News Item: Laconia Bike Week Fatal Accidents
(Category: Biker News)
Posted by
Sunday 18 June 2006 - 20:00:49

Laconia – In a week that has seen more motorcycling vacationers dead on the roads of New Hampshire than U.S. soldiers dead on the streets of Baghdad, the coordinator of the New Hampshire Highway Safety Agency sees a common thread in most of the nine deaths.

"It's the center line," Peter Thomson said.

"People are crossing over that center line on corners and colliding head-on," he said, "and they are often on their way to Laconia."

Charlie St. Clair, executive director of Laconia Rally and Race Association, said he has been starting conversations with bikers by making the analogy that the center line is "radioactive:" Cross it, even with just the handlebars, and you risk death.

Thomson had been looking forward to a safe Bike Week on New Hampshire's roads. He began a welcoming reception by noting the state had only seen two fatal motorcycle accidents this year, compared to four going into last year's Bike Week.

"I hope we can end the week with that number," he said.

Weirs Beach in Laconia was packed yesterday as motorcylists and fans cruised in. (THOMAS ROY)
But that same day, three bikers were killed in a crash in Stoddard. And while he was out of state at safety conference last week, Thomson's office was having a hard time keeping him up to date on the growing list of fatal accidents.

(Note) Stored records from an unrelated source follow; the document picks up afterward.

import Literature.Barriers.QuantumAdvantage.PSimFPDecide
import Literature.Barriers.QuantumAdvantage.PBlockedSimInvariant
import HarnessLib

/-!
# Discharge of `jozsaLinden2003_pblocked` (Jozsa–Linden 2003, §3, theorem `pblthm`)

Topic `Literature/Barriers/QuantumAdvantage`; final file of the proof programme for the named fact
`Literature.Barriers.QuantumAdvantage.jozsaLinden2003_pblocked` (`BoundedEntanglement.lean`): a language
decided with bounded error by a polynomial-time uniform, oracle-free Clifford+`T` family all of whose
intermediate states are `p`-blocked lies in `BPP`. The two halves of the printed proof of lemma
`ratpbl` / theorem `pblthm` are in the tree:

* the **machine half** — the classical simulator `PSim.simDecide` (`PBlockedSim.lean`) runs in
  polynomial time on the description of the `|z|`-th circuit: `PSimFPBits/Tables/Run/Decide.lean`
  (typed `FP` algebra `CodeFP`) with the size bound of `PBlockedSimSizeBound.lean` and the description
  plumbing of `PBlockedSimDescription.lean`, packaged as `jozsaLinden2003_pblocked_of_simDecide_eq`;
* the **specification half** — on an oracle-free family with `p`-blocked states and a width
  `W ≥ h + 2` the simulator's bit is the exact decision bit `pDecision F z` of
  `BoundedEntanglementReadout.lean`: `simDecide_eq_pDecision` (`PBlockedSimInvariant.lean`, over the
  quantum half `BoundedEntanglement{Splitting,Locality,Configs,Blocks,Gram,Integral,GramZUpdate,
  ConjugateBound,Readout}.lean` and `PBlockedSimIdealTables.lean`).

This file identifies the two gate-list views (`gate3OfRaw ∘ rawOf = gateT` on oracle-free gates) and
concludes **`jozsaLinden2003_pblocked_holds`**.

## References

* R. Jozsa, N. Linden, *On the role of entanglement in quantum-computational speed-up*, Proc. R. Soc.
  Lond. A 459 (2003) 2011–2032, arXiv:quant-ph/0201143: §3 (theorem `pblthm`, lemma `ratpbl` and its
  proof), §2 (a finite-tolerance simulation of a bounded-error decision algorithm gives a `BPP`
  algorithm).
-/

noncomputable section

namespace Literature.Barriers.QuantumAdvantage

namespace PSim

open Literature.Computability.Cryptography

variable {N : ℕ}

/-- The two gate-triple views agree on placed gates: the view read off the description
(`gate3OfRaw ∘ rawOf`, `PBlockedSimDescription.lean`) is the view of the specification (`gateT`,
`PBlockedSimInvariant.lean`). [folklore] -/
theorem gate3OfRaw_rawOf_gate (op : CliffordTOp) (e : Fin (cliffordT.arity op) ↪ Fin N) :
    gate3OfRaw (rawOf (QGate.gate op e : QGate cliffordT N)) = gateT (QGate.gate op e) := by
  cases op <;> rfl

/-- On an oracle-free family the gate views of the description are the gate views of the
specification. [folklore] -/
theorem map_gate3OfRaw_rawOf_eq_map_gateT (F : QCircuitFamily cliffordT) (hF : F.IsOracleFree) (n : ℕ) :
    ((F.circ n).gates.map rawOf).map gate3OfRaw = (F.circ n).gates.map gateT := by
  rw [List.map_map]
  refine List.map_congr_left fun g hg => ?_
  obtain ⟨op, e, rfl⟩ := exists_eq_gate_of_isOracleFree (hF n g hg)
  exact gate3OfRaw_rawOf_gate op e

end PSim

open PSim Literature.Computability.Cryptography in
/-- **Jozsa–Linden 2003, §3, theorem `pblthm` (discharge of the named fact `jozsaLinden2003_pblocked`).**
A language decided with error `≤ 1/3` by a polynomial-time uniform, polynomial-size, oracle-free
Clifford+`T` family all of whose intermediate states are `p`-blocked lies in `BPP`: the classical
machine of lemma `ratpbl` (`PSim.simDecide`, polynomial time by `simDecide_descFn_mem_FP`) computes,
on the description of the `|z|`-th circuit with the width `|F.descFn z| + 2 ≥ h + 2`
(`hExp_add_two_le_width`), exactly the decision bit `pDecision F z` (`simDecide_eq_pDecision`), whence
`L ∈ P ⊆ BPP` (`jozsaLinden2003_pblocked_of_decisionInFP`).
[cite: JozsaLinden2003, §3 (theorem pblthm, lemma ratpbl) with §2] -/
theorem jozsaLinden2003_pblocked_holds : jozsaLinden2003_pblocked :=
  jozsaLinden2003_pblocked_of_simDecide_eq fun p F hF _ hP z => by
    rw [map_gate3OfRaw_rawOf_eq_map_gateT F hF]
    exact simDecide_eq_pDecision F z hF hP (hExp_add_two_le_width F z _)

end Literature.Barriers.QuantumAdvantage

end
import Summits.FinalStateConjecture.FinalStateConjecture.Theorems.PhaseMixingCaptureWeakCosmicCensorshipMGHDStubFarSojournTransfer
import Literature.Geometry.Lorentzian.KerrData
import HarnessLib

/-!
# `NearExtremalKappaCapture`, line `unit-temperature-front-face` — stub F2
# `stub_kerrSlabFarSojournTransfer`: the flat-leaf chart optics transport into realised developments

Support file for crux `stmt-FinalStateConjecture-10606`
(`Summit.FinalStateConjecture.FinalStateConjecture.Theses.PhaseMixingCapture.NearExtremalKappaCapture`): the
registered stub `stub_kerrSlabFarSojournTransfer`.  For `0 < M`, `|a| < M`, a future unit normal field `ν` of
the flat slice embedding `Kerr.sliceEmbed a M : y ↦ (0, y)`, a vacuum Cauchy development `𝒦` of the exact Kerr
datum `Kerr.data M a M` and a smooth, time-orientation preserving, isometric open embedding
`j : 𝒦 → Kerr.region a M` over the slice (`j ∘ ι_𝒦 = sliceEmbed a M`, `dj ν_𝒦 = ν`) whose range contains the
half-chart `{t* ≥ 0}`: granted the sojourn optics of the chart seen from the flat leaf (the conclusion of the
sibling stub `stub_kerrFlatLeafOptics`, taken as a hypothesis), for every `s > 0` there is `R₁` such that every
normalised future null ray of `𝒦` from a slice point of Kerr–Schild radius `≥ R₁` is future complete
(`¬ BddAbove dom`) or sojourns affine time `≥ s` in `J⁺_𝒦(ι_𝒦{8M ≤ ‖y′‖ ≤ 10M})`.

This is the flat-leaf port of the landed bent-leaf transfer
`PhaseMixingCapture.WeakCosmicCensorshipMGHD.stub_farSojournTransfer` (plumbing over the same three engines:
maximal `𝒦`-rays are lifts of maximal chart rays, `exists_isMaximalGeodesicOn_lift` and
`IsMaximalGeodesicOn.mem_of_forall_exists_lift`; chart causal curves inside `range j` pull back along `j⁻¹`,
`LorentzianMetric.invFun_mem_causalFuture`).  The only change is the clock: instead of the bent collar clock
`u = t* − T(r)` we use the chart time `t*` itself, which is non-decreasing along future causal chart curves
(`KerrSlabTransfer.monotoneOn_time`: future causal chart vectors have `v⁰ ≥ |v⃗| ≥ 0`), so a future causal
chart curve issuing from the flat leaf `{t* = 0}` stays in `{t* ≥ 0} ⊆ range j`
(`KerrSlabTransfer.time_nonneg_of_le`).  Positivity of the Killing energy of the chart ray (needed for
`KerrLeafSojourn.ray_isFutureCausalCurveOn`) comes from the pinch `(1 − 4H) v⁰ ≤ E` with `H ≤ 1/16` at the far
leaf point (`KerrLeafSojourn.energy_pinch`, `KerrLeafSojourn.far_leaf_numerics`).

References: D. Christodoulou, CQG 16 (1999) A23, pp. A26–A27; M. Dafermos, I. Rodnianski, arXiv:0811.0354,
§5.1; B. O'Neill, *Semi-Riemannian geometry* (1983), Ch. 3, Prop. 3.24 and pp. 90–91, Ch. 14, pp. 402, 415.
-/

-- lint debt: the summit and the problem are both named `FinalStateConjecture` (tree layout)
set_option linter.dupNamespace false

noncomputable section

open scoped Manifold ContDiff Topology
open Set Function Filter Topology Literature.Geometry.Lorentzian
open Summit.FinalStateConjecture.FinalStateConjecture.Theorems.PhaseMixingCapture.WeakCosmicCensorshipMGHD
  (exists_isMaximalGeodesicOn_lift)
open Summit.FinalStateConjecture.FinalStateConjecture.Theorems.SwallowTheDatum.KerrShieldedSettles
  (CollarCauchy.velocity_eq_deriv ScriTransport.causalCurve_velocity
    KerrLeafSojourn.ray_isFutureCausalCurveOn KerrLeafSojourn.energy_pinch KerrLeafSojourn.far_leaf_numerics
    KerrLeafSojourn.monotoneOn_time_coord KerrLeafSojourn.norm_spatial_le_of_causal)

By daylight yesterday, the death toll had risen to nine after a Connecticut man went off the road and hit a tree early Saturday in Dorchester.

Crowds down, death toll up
This year's nine deaths equals the 2004 Bike Week total. In 2003, there were only nine motorcycle deaths all year, but five were during Bike Week. Last year, the total death toll for bikers was 42, but only three were during Bike Week.

"Over the last five years (the rally death toll) has run from a low of five to a high of nine. We are approaching the high side of the fatalities," Thomson said yesterday morning.

This year's attendance, hampered by poor weather early on, has been considered low.

"Unfortunately, when we have many bikers coming into the area as well as many spectators in automobiles, we run the risk of having these kinds of fatalities," Thomson said.

"I don't think (Bike Week) is something we should stop doing," he said. "We need to be more vigilant in what we are doing — everyone. Both motorists and motorcyclists have to be aware of each other, particularly in these high-density situations."

Police say crossing the center line into oncoming traffic has been a factor in six of the nine deaths and in a number of other serious accidents.

"When you hit head-on, both at 40 miles an hour, that is an 80-mile-an-hour crash," Thomson said.

In Bike Week related accidents in Stoddard, Wolfeboro, Thornton, and Danbury, alcohol was not considered a factor, but the yellow line was.

Thomson said an attitude issue comes into play for riders on their way to Bike Week. "The people who are coming are anxious to get here. They have traveled many miles are tired and tense about getting to their destination."

And they are also often on unfamiliar, winding back roads.

At Weirs Beach, bikers said they were all aware of the number of fatalities, and it was a common topic of conversation.

In Baghdad this week, the Department of Defense reported no fatalities. In New Hampshire, it was looking like a war zone.

More bikes
Before 2004, Bike Week only had a smattering of fatal accidents, Thomson said.

"There were a few years prior to that when it was higher than nine, but not normally," he said.

Some factors he and riders cited include the increasing popularity of motorcycling, the demographic change toward older riders, and the fact that few take motorcycle safety courses.

Motorcycle registrations in New Hampshire have been increasing by about 5 percent a year, to about 65,000, Thomson said. The state is known as having the most motorcycles per capita in the United States.

Of the 27 motorcyclists killed in 2004, only one had taken the safety course. Of the 42 who died in 2005, no more than three had taken the course, which spans three days.

"It is pretty clear to us that taking that course and learning how to handle the motorcycle is important," Thomson said.

A few states require such a class before taking the motorcycle driver's test. But while statistics such as this might get the Legislature to consider mandatory classes in New Hampshire, Thomson said, there is a problem with capacity.

"We already have waiting lists," he said. "And that is not going to cure the issue with out-of-staters coming in."

The state did recently change a law so that if you take the motorcycle test and fail it twice, you are required to take the three-day motorcycle training course.

Thomson said helmet use isn't the issue, even though in most cases of fatal crashes this week, bikers were not wearing them.

"Hitting a tree at 70, (a helmet) is not going to make a difference," he said.